他のメンバーもその剣の輝きに驚きの表情をする。
やる気になっているエルビーを見て、ノールもまたダリアスからもらったフレイヤワンドを構えた。
「あれ? え!? ちょっとそれ!」
今度はラフィニアだ。
普段の声と違い、少し上ずった聞きなれないその声に皆の注目が集まると、今度はその視線を辿った先にいるノールへと向けられた。
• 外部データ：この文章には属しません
/-- On `[1, ∞)`: `ρ(t) = 1/(e^{t/2} − e^{-3t/2}) ≤ (3/2) e^{-t/2}` (`3 e^{-3t/2} ≤ e^{t/2}` as
`e^{2t} ≥ e² ≥ 3`). [folklore] -/
theorem stub_surplusReduction_rho_le_exp {t : ℝ} (ht : 1 ≤ t) :
    weilArchDensity t ≤ 3 / 2 * Real.exp (-(1 / 2) * t) := by
  have ht0 : 0 < t := by linarith
  have hden : 0 < Real.exp (t / 2) - Real.exp (-(3 * t / 2)) :=
    sub_pos.2 (Real.exp_lt_exp.2 (by linarith))
  have hA : Real.exp (-(1 / 2) * t) = (Real.exp (t / 2))⁻¹ := by
    rw [← Real.exp_neg]
    congr 1
    ring
  have h3 : 3 * Real.exp (-(3 * t / 2)) ≤ Real.exp (t / 2) := by
    have h2t : (3 : ℝ) ≤ Real.exp (2 * t) := by
      have := Real.add_one_le_exp (2 * t)
      linarith
    calc 3 * Real.exp (-(3 * t / 2)) ≤ Real.exp (2 * t) * Real.exp (-(3 * t / 2)) :=
          mul_le_mul_of_nonneg_right h2t (Real.exp_pos _).le
      _ = Real.exp (t / 2) := by
          rw [← Real.exp_add]
          congr 1
          ring
  rw [weilArchDensity_eq_inv ht0, hA, inv_le_comm₀ hden (by positivity), mul_inv, inv_inv]
  have e : (3 / 2 : ℝ)⁻¹ = 2 / 3 := by norm_num
  rw [e]
  linarith

/-- `∫_{(1,∞)} ρ ≤ 3 e^{-1/2} ≤ 2`. [folklore] -/
theorem stub_surplusReduction_rho_integral_Ioi_one :
    ∫ t in Ioi (1 : ℝ), weilArchDensity t ≤ 2 := by
  have hi : IntegrableOn (fun t : ℝ ↦ 3 / 2 * Real.exp (-(1 / 2) * t)) (Ioi 1) :=
    (integrableOn_exp_mul_Ioi (by norm_num) 1).const_mul (3 / 2)
  have hle : ∫ t in Ioi (1 : ℝ), weilArchDensity t ≤
      ∫ t in Ioi (1 : ℝ), 3 / 2 * Real.exp (-(1 / 2) * t) :=
    setIntegral_mono_on (integrableOn_weilArchDensity_Ioi one_pos) hi measurableSet_Ioi
      fun t ht ↦ stub_surplusReduction_rho_le_exp (le_of_lt ht)
  have hval : ∫ t in Ioi (1 : ℝ), 3 / 2 * Real.exp (-(1 / 2) * t) = 3 * Real.exp (-(1 / 2)) := by
    have h := integral_exp_mul_Ioi (show (-(1 / 2) : ℝ) < 0 by norm_num) 1
    rw [mul_one] at h
    rw [integral_const_mul, h]
    ring
  have hexp : Real.exp (-(1 / 2)) ≤ 2 / 3 := by
    have h1 := Real.add_one_le_exp (1 / 2 : ℝ)
    have h2 : Real.exp (-(1 / 2)) * Real.exp (1 / 2) = 1 := by
      rw [← Real.exp_add]
      norm_num
    nlinarith [Real.exp_pos (-(1 / 2) : ℝ)]
  linarith

/-- `t ↦ t⁻¹` is interval integrable on `[x, 1]` for `0 < x ≤ 1`. [folklore] -/
theorem stub_surplusReduction_inv_intervalIntegrable {x : ℝ} (hx : 0 < x) (hx1 : x ≤ 1) :
    IntervalIntegrable (fun t : ℝ ↦ t⁻¹) volume x 1 := by
  refine intervalIntegral.intervalIntegrable_inv (fun t ht ↦ ?_) continuousOn_id
  rw [Set.uIcc_of_le hx1] at ht
  exact (hx.trans_le ht.1).ne'

/-- `∫_x^1 (t⁻¹/2 + c) dt = ½ log(1/x) + (1 − x) c` for `0 < x ≤ 1`. [folklore] -/
theorem stub_surplusReduction_integral_model {x : ℝ} (hx : 0 < x) (hx1 : x ≤ 1) (c : ℝ) :
    ∫ t in x..1, (1 / 2 * t⁻¹ + c) = 1 / 2 * Real.log (1 / x) + (1 - x) * c := by
  rw [intervalIntegral.integral_add
      ((stub_surplusReduction_inv_intervalIntegrable hx hx1).const_mul _) intervalIntegrable_const,
    intervalIntegral.integral_const_mul, integral_inv_of_pos hx one_pos,
    intervalIntegral.integral_const, smul_eq_mul]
「それってもしかしてフレイヤワンドじゃない? え? どうして君そんな物持ってるの?」
「貰った」
「貰ったって……どこの誰よ、そんな高級品くれる人って」
他の者はキョトンとしていたがアーニャはそれが何かを知っていたようでラフィニアと同じように目を輝かせている。
「フレイヤワンドて、あの?」
「そうよ、あのフレイヤワンドよ」
「私初めて見ました」
「私だって現物は初めてよ」
「あれって詠唱短縮が可能になるってヤバめのアーティファクトって聞いてますけど」
「そうそう、多少は術者の力量に左右されるみたいだし、威力には影響しないらしいって聞いたわ」
「パパ、私にも買ってくれないかしら?」
「あなたのお父さんがどのくらいの商人さんかは知らないけど、家が傾くわよ」
「傾く程度で買えるならいっそ……」
「ごめんなさいちょっと甘く言い過ぎたかも、家だけじゃなくて住む人も深い沼底に沈み込むぐらい」
「諦めます……」
「それがいいと思うわ」
そんな二人の会話にエルビーの頬がぷくぅと膨らむ。
「わたしの剣のほうがすごいのに……聖剣なのに……」
その声は小さすぎて誰にも聞こえていなかった。
二人の会話を聞いていたのはエルビーだけではない。
「なあ、それが高級品だってのは分かったけどよ、今の状況理解してる?」
「あっ……も、もちろんよ」
パノンの指摘にラフィニアは取り繕うかのようにそう言うと軽く咳ばらいをし気持ちを切り替えノールに尋ねる。
「ねえ君、ひとつ聞きたいのだけどいいかしら?」
「何?」
「近づいてきている魔獣って、一体だけなのよね? どうにも変な感じがしてならないのだけど」
「三体」
「さ、三体!? だってさっき一体だって!」
「リーダー、言ったのは兵士。 それも確定情報としてじゃなかった」
「うわっ、俺ずっと一体だと思い込んでたんだけど」
「私もだわ。 考えてもみなかった……失敗だったかしら……もう遅いか。 最悪の場合防衛しつつ撤退する。 相手の興味が積み荷なら無理じゃないはず」
「ところで、あの女の子の剣から禍々しいほどの魔力感じるんだけど、私だけ?」
「それは……もう私には見えないことにしているから言わないで」
再度咆哮が街道に響き、そのたびに森が騒めく。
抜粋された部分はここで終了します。